Stop right there.  That statement is not just wrong, it is outright evil.  There is no "we" here.  Maybe you do, and you are free to say anything you want, that's freedom of speech.  I do not ridicule Linux.  I use Linux heavily.  And while I don't always like all of its aspects, and regularly speak out about its shortcomings (all I need to say is "Lennart" and "systemd"), that doesn't mean ridicule.

Honestly: If you are a member of the FreeBSD community only because you hate Linux, then I would prefer that you were not a member of the community.  Technical decisions about OSes should not be based on hate (nor on FUD or ancient history).



> ... and praise ourselves that we have separated ports and base upgrade mechanic.


The mechanics, the "how" the upgrade works, is not very important.  The important part is much more philosophical: The base is a single coherent thing.  You install either all of it or none of it, and after you install it, you have a functioning shell-based Unix-style OS with networking and the common servers.  It all has a single version number, and as long as you are using just install and update, it transitions from one version to the next mostly atomically and consistently (modulo the fact that until the next reboot, running and installed kernel version may differ).  And its version has isolation against the version of other packages.  The proposals discussed here do not touch or question those axioms.



> It's shameful.


It is not shameful to adopt a good idea when you see it.  Even if it comes from someone outside your immediate community.  Most OS development has worked that way.  Matter-of-fact, the name "Unix" is a play on words of the predecessor "Multics", from which Unix stole many good concepts (while leaving the not-so-good concepts).  The same applies to other sources of ideas, for example: If Microsoft has a good idea, let's use it if it helps, and let's not use it if it doesn't.

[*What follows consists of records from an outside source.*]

import Literature.MathematicalPhysics.QuantumLattice.DWaveSourceEnergyDensityTwoStateClasses
import Literature.MathematicalPhysics.QuantumLattice.CanonicalClassChemicalPotential
import HarnessLib

/-!
# Fenchel–Moreau at every source: the canonical-class sourced energy density at an interior filling is
# ATTAINED as the maximum over chemical potentials of the grand-canonical torus-limit energy density

Topic `Literature/MathematicalPhysics/QuantumLattice` (family `hubbard`); sequel of
`DWaveSourceEnergyDensityTwoStateClasses.lean` (weak duality `e_src(t',U,μ,h) + μρ ≤ E_ρ(t',U,h)` at every
realised density and `e_src(t',U,μ,h) = inf_ρ (E_ρ(t',U,h) − μρ)`, where
`E_ρ(t',U,h) = tiGroundEnergyDensityAt (hubbardTTPrimeSourcedInteraction 1 t' U 0 dWaveFormFactor h) 1 ρ` is the
canonical-class value — translation-invariant states of density `ρ` — and `e_src = dWaveSourceEnergyDensityTT'`
the grand-canonical torus-limit value). Here the converse direction:

* §1 the set of REALISED densities `{ρ(ω) : ω translation invariant}` is convex (mixtures), contains `[0, 2)`
  and lies in `[0, 2]`; `ρ ↦ E_ρ(t',U,h)` is convex on it.
* §2 **STRONG DUALITY** (`exists_dWaveSourceEnergyDensityTT'_add_mul_eq_tiGroundEnergyDensityAt`): for every
  interior filling `0 < ρ < 2` and every source `h` there is a chemical potential `μ` — a subgradient of the convex
  `E_·(t',U,h)` at `ρ` (`ConvexOn.exists_supporting_slope` of `CanonicalClassChemicalPotential.lean`, the
  state-level Lagrange-multiplier file) — with `e_src(t',U,μ,h) + μρ = E_ρ(t',U,h)`; hence
  `E_ρ(t',U,h) = max_μ (e_src(t',U,μ,h) + μρ)` (`isGreatest_…`). So the canonical-class number at filling `7/8`
  and field `h` IS a grand-canonical number at the right `μ`: the two state classes of the cell's chord rules carry
  the same information, source and all (Ruelle's equivalence of ensembles at `T = 0`, with the symmetry-breaking
  field switched on).
* §3 consistency at `h = 0`: `E_ρ(t',U,0) = energyDensityTT' 1 t' U ρ` (`U ≥ 0`, `0 < ρ < 2`), so §2 at `h = 0` is
  the tree's `exists_gcEnergyDensityTT'_add_mul_eq` read through `e_src(·,0) = gcEnergyDensityTT'`.

Everything is PROVED; no definition, no named fact. HONEST SCOPE: convex bookkeeping; no number, no claim about
any ground state.

## References
* D. Ruelle, *Statistical Mechanics: Rigorous Results* (1969), §3.4 (equivalence of ensembles; Legendre
  transform in the density). [cite: Ruelle1969, §3.4]
* R. T. Rockafellar, *Convex Analysis* (1970), Thm. 23.4 (a finite convex function has a subgradient at every
  interior point). [cite: Rockafellar1970, Thm. 23.4]
* T. Koma, H. Tasaki, J. Stat. Phys. 76 (1994) 745, §1. [cite: KomaTasaki1994, §1]
-/

noncomputable section

namespace Literature.MathematicalPhysics.QuantumLattice

open _root_.Matrix Finset HubbardWave0 Literature.Probability.LatticeModels _root_.Filter ThermodynamicLimit
open scoped _root_.Topology ComplexOrder BigOperators

/-! ### §1 The realised densities form a convex set containing `[0,2)`; `E_·` is convex on it -/

section Realised

/-- **Mixtures realise intermediate densities**: the set `{ρ(ω) : ω translation invariant}` of realised
densities on `ℤ²` is convex. [cite: Ruelle1969, §3.4] -/
theorem convex_setOf_isTranslationInvariant_density :
    Convex ℝ {m : ℝ | ∃ ω : InfVolFermionState 2, ω.IsTranslationInvariant ∧ ω.density = m} := by
  intro x hx y hy a b ha hb hab
  obtain ⟨ω₁, hω₁, hρ₁⟩ := hx
  obtain ⟨ω₂, hω₂, hρ₂⟩ := hy
  have ha1 : a ≤ 1 := by linarith
  refine ⟨InfVolFermionState.mix a ha ha1 ω₁ ω₂, hω₁.mix hω₂ a ha ha1, ?_⟩
  rw [InfVolFermionState.density_mix, hρ₁, hρ₂, show 1 - a = b by linarith, smul_eq_mul, smul_eq_mul]

/-- Density `0` is realised (the Fock vacuum). [cite: Ruelle1969, §3.4] -/
theorem zero_mem_setOf_isTranslationInvariant_density :
    (0 : ℝ) ∈ {m : ℝ | ∃ ω : InfVolFermionState 2, ω.IsTranslationInvariant ∧ ω.density = m} :=
  ⟨vacuumState 2, InfVolFermionState.vacuumState_isTranslationInvariant,
    InfVolFermionState.densityAt_vacuumState 0⟩

/-- Every interior density `0 < ρ < 2` is realised. [cite: Ruelle1969, §3.4] -/
theorem mem_setOf_isTranslationInvariant_density_of_Ioo {ρ : ℝ} (hρ0 : 0 < ρ) (hρ2 : ρ < 2) :
    ρ ∈ {m : ℝ | ∃ ω : InfVolFermionState 2, ω.IsTranslationInvariant ∧ ω.density = m} :=
  exists_isTranslationInvariant_density_eq hρ0 hρ2

/-- Realised densities lie in `[0, 2]` (two spin states per site). [cite: Ruelle1969, §3.4] -/
theorem mem_Icc_of_mem_setOf_isTranslationInvariant_density {m : ℝ}
    (hm : m ∈ {m : ℝ | ∃ ω : InfVolFermionState 2, ω.IsTranslationInvariant ∧ ω.density = m}) :
    m ∈ Set.Icc (0 : ℝ) 2 := by
  obtain ⟨ω, -, rfl⟩ := hm
  exact ⟨ω.density_nonneg, ω.density_le_two⟩

/-- **`ρ ↦ E_ρ(Ψ)` is convex on the realised densities**, for every interaction `Ψ` on `ℤ²`.
[cite: Ruelle1969, §3.4] -/
theorem FermionInteraction.convexOn_tiGroundEnergyDensityAt_realised (Ψ : FermionInteraction 2) (R : ℝ) :
    ConvexOn ℝ {m : ℝ | ∃ ω : InfVolFermionState 2, ω.IsTranslationInvariant ∧ ω.density = m}
      (Ψ.tiGroundEnergyDensityAt R) :=
  Ψ.convexOn_tiGroundEnergyDensityAt R convex_setOf_isTranslationInvariant_density fun _ h => h

end Realised

/-! ### §2 Strong duality: a subgradient chemical potential at every interior filling and every source -/

section StrongDuality

variable (t' U h : ℝ)

/-- **STRONG DUALITY AT EVERY FIELD.** For every interior filling `0 < ρ < 2` there is a chemical potential `μ`
with `e_src(t',U,μ,h) + μρ = E_ρ(t',U,h)`: a supporting slope `μ` of the convex `E_·(t',U,h)` at `ρ` (realised
densities on both sides) satisfies `E_m − μm ≥ E_ρ − μρ` at every realised `m`, so `E_ρ − μρ ≤ inf_m (E_m − μm) =
e_src(t',U,μ,h)`, and weak duality gives the reverse inequality. [cite: Rockafellar1970, Thm. 23.4] -/
theorem exists_dWaveSourceEnergyDensityTT'_add_mul_eq_tiGroundEnergyDensityAt {ρ : ℝ} (hρ0 : 0 < ρ)
    (hρ2 : ρ < 2) :
    ∃ μ : ℝ, dWaveSourceEnergyDensityTT' t' U μ h + μ * ρ =
      (hubbardTTPrimeSourcedInteraction 1 t' U 0 dWaveFormFactor h).tiGroundEnergyDensityAt 1 ρ := by
  set D : Set ℝ := {m : ℝ | ∃ ω : InfVolFermionState 2, ω.IsTranslationInvariant ∧ ω.density = m} with hD
  set E : ℝ → ℝ := (hubbardTTPrimeSourcedInteraction 1 t' U 0 dWaveFormFactor h).tiGroundEnergyDensityAt 1
    with hE
  have hconv : ConvexOn ℝ D E :=
    (hubbardTTPrimeSourcedInteraction 1 t' U 0 dWaveFormFactor h).convexOn_tiGroundEnergyDensityAt_realised 1
  have hρD : ρ ∈ D := mem_setOf_isTranslationInvariant_density_of_Ioo hρ0 hρ2
  -- realised densities on both sides of `ρ`, hence a supporting slope `μ` of the convex `E` at `ρ`
  obtain ⟨μ, hμ⟩ := hconv.exists_supporting_slope hρD
    ⟨ρ / 2, mem_setOf_isTranslationInvariant_density_of_Ioo (by linarith) (by linarith), by linarith⟩
    ⟨(ρ + 2) / 2, mem_setOf_isTranslationInvariant_density_of_Ioo (by linarith) (by linarith), by linarith⟩
  refine ⟨μ, le_antisymm (dWaveSourceEnergyDensityTT'_add_mul_le_tiGroundEnergyDensityAt t' U μ h hρD) ?_⟩
  -- the supporting line is a floor at every filling, so `E ρ − μρ ≤ e_src(μ)`
  have h2 := le_dWaveSourceEnergyDensityTT'_of_forall_density_floor t' U μ h (c := E ρ - μ * ρ)
    fun m hm => by have h1 := hμ m hm; linarith
  change E ρ ≤ dWaveSourceEnergyDensityTT' t' U μ h + μ * ρ
  linarith

/-- **`E_ρ(t',U,h) = max_μ (e_src(t',U,μ,h) + μρ)`** at every interior filling (the supremum is attained).
[cite: Ruelle1969, §3.4] -/
theorem isGreatest_dWaveSourceEnergyDensityTT'_add_mul {ρ : ℝ} (hρ0 : 0 < ρ) (hρ2 : ρ < 2) :
    IsGreatest {x : ℝ | ∃ μ : ℝ, x = dWaveSourceEnergyDensityTT' t' U μ h + μ * ρ}
      ((hubbardTTPrimeSourcedInteraction 1 t' U 0 dWaveFormFactor h).tiGroundEnergyDensityAt 1 ρ) := by
  obtain ⟨μ, hμ⟩ := exists_dWaveSourceEnergyDensityTT'_add_mul_eq_tiGroundEnergyDensityAt t' U h hρ0 hρ2
  refine ⟨⟨μ, hμ.symm⟩, ?_⟩
  rintro x ⟨μ', rfl⟩
  exact dWaveSourceEnergyDensityTT'_add_mul_le_tiGroundEnergyDensityAt t' U μ' h
    (mem_setOf_isTranslationInvariant_density_of_Ioo hρ0 hρ2)

/-- **Supremum form**: `E_ρ(t',U,h) = ⨆_μ (e_src(t',U,μ,h) + μρ)` for `0 < ρ < 2`. [cite: Ruelle1969, §3.4] -/
theorem tiGroundEnergyDensityAt_sourced_eq_ciSup {ρ : ℝ} (hρ0 : 0 < ρ) (hρ2 : ρ < 2) :
    (hubbardTTPrimeSourcedInteraction 1 t' U 0 dWaveFormFactor h).tiGroundEnergyDensityAt 1 ρ =
      ⨆ μ : ℝ, (dWaveSourceEnergyDensityTT' t' U μ h + μ * ρ) := by
  have hG := isGreatest_dWaveSourceEnergyDensityTT'_add_mul t' U h hρ0 hρ2
  have hG' : IsGreatest (Set.range fun μ : ℝ => dWaveSourceEnergyDensityTT' t' U μ h + μ * ρ)
      ((hubbardTTPrimeSourcedInteraction 1 t' U 0 dWaveFormFactor h).tiGroundEnergyDensityAt 1 ρ) := by
    refine ⟨?_, ?_⟩
    · obtain ⟨μ, hμ⟩ := hG.1
      exact ⟨μ, hμ.symm⟩
    · rintro x ⟨μ, rfl⟩
      exact hG.2 ⟨μ, rfl⟩
  exact (hG'.csSup_eq).symm

/-- **A canonical-class FLOOR at an interior filling from grand-canonical data is SHARP for some `μ`**: if
`lo_μ ≤ e_src(t',U,μ,h)` were known exactly for all `μ`, the best canonical floor `sup_μ (lo_μ + μρ)` would equal
`E_ρ(t',U,h)`; in certified practice: for every `ε > 0` some `μ` has `E_ρ(t',U,h) − ε < e_src(t',U,μ,h) + μρ`.
[cite: Ruelle1969, §3.4] -/
theorem exists_tiGroundEnergyDensityAt_sub_lt_dWaveSourceEnergyDensityTT'_add_mul {ρ : ℝ} (hρ0 : 0 < ρ)
    (hρ2 : ρ < 2) {ε : ℝ} (hε : 0 < ε) :
    ∃ μ : ℝ, (hubbardTTPrimeSourcedInteraction 1 t' U 0 dWaveFormFactor h).tiGroundEnergyDensityAt 1 ρ - ε <
      dWaveSourceEnergyDensityTT' t' U μ h + μ * ρ := by
  obtain ⟨μ, hμ⟩ := exists_dWaveSourceEnergyDensityTT'_add_mul_eq_tiGroundEnergyDensityAt t' U h hρ0 hρ2
  exact ⟨μ, by linarith⟩

end StrongDuality

/-! ### §3 Consistency at zero source -/

section ZeroSource

/-- At `μ = 0 = h` the sourced interaction is the plain `t–t'` Hubbard interaction. [cite: KomaTasaki1994, §1] -/
theorem hubbardTTPrimeSourcedInteraction_zero_mu_zero_source (t t' U : ℝ) (g : Site 2 → ℝ) :
    hubbardTTPrimeSourcedInteraction t t' U 0 g 0 = hubbardTTPrimeFermionInteraction t t' U := by
  refine FermionInteraction.ext fun X => ?_
  simp only [hubbardTTPrimeSourcedInteraction, hubbardTTPrimeMuInteraction, FermionInteraction.pencil_apply,
    neg_zero, Complex.ofReal_zero, zero_smul, add_zero]

/-- **At zero source the canonical-class value is Ruelle's canonical energy density**:
`E_ρ(t',U,0) = energyDensityTT' 1 t' U ρ` (`U ≥ 0`, `0 < ρ < 2`). [cite: Ruelle1969, §3.4] -/
theorem tiGroundEnergyDensityAt_sourced_zero_eq_energyDensityTT' (t' : ℝ) {U : ℝ} (hU : 0 ≤ U) {ρ : ℝ}
    (hρ0 : 0 < ρ) (hρ2 : ρ < 2) :
    (hubbardTTPrimeSourcedInteraction 1 t' U 0 dWaveFormFactor 0).tiGroundEnergyDensityAt 1 ρ =
      energyDensityTT' 1 t' U ρ := by
  rw [hubbardTTPrimeSourcedInteraction_zero_mu_zero_source]
  exact tiGroundEnergyDensityAt_hubbardTTPrime_eq_energyDensityTT' 1 t' hU hρ0 hρ2

/-- Consistency: at `h = 0` the strong duality of §2 is the tree's Fenchel–Moreau for the canonical energy density,
`∃ μ, e_src(t',U,μ,0) + μρ = energyDensityTT' 1 t' U ρ` (`U ≥ 0`, `0 < ρ < 2`). [cite: Ruelle1969, §3.4] -/
theorem exists_dWaveSourceEnergyDensityTT'_zero_add_mul_eq_energyDensityTT' (t' : ℝ) {U : ℝ} (hU : 0 ≤ U)
    {ρ : ℝ} (hρ0 : 0 < ρ) (hρ2 : ρ < 2) :
    ∃ μ : ℝ, dWaveSourceEnergyDensityTT' t' U μ 0 + μ * ρ = energyDensityTT' 1 t' U ρ := by
  rw [← tiGroundEnergyDensityAt_sourced_zero_eq_energyDensityTT' t' hU hρ0 hρ2]
  exact exists_dWaveSourceEnergyDensityTT'_add_mul_eq_tiGroundEnergyDensityAt t' U 0 hρ0 hρ2

end ZeroSource

end Literature.MathematicalPhysics.QuantumLattice

end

I really don't like the fact that so many people use "hate" as their source of technical decisions.  If you hate Linux, I would suggest that you go out for a few beers with Linus, that might make you understand things.


----------



## phoenix (May 1, 2019)

badbrain said:


> FreeBSD "Package Base" Is Now Ready For Testing - More Conveniently Update FreeBSD - Phoronix
> 
> 
> 
> ...



The base OS and the ports tree will still be completely separate.  The base OS lives in /usr/src.  The ports tree lives in /usr/ports.  Ports are installed to /usr/local.  None of that is changing.

All that's changing is that you can run `make package` under /usr/src and get a series of binary packages that can be installed, upgraded, and managed via the pkg(8) tool.  Yes, the same pkg tool that is used for installing binary packages created from the ports tree.  But they install into different spots and have different dependencies and will probably come from different repos.

This isn't turning the base OS into "just another set of packages from the ports tree" (aka the Linux distro model).  This is going to replace the freebsd-update(8) tool that does binary updates of the OS.  Nothing more.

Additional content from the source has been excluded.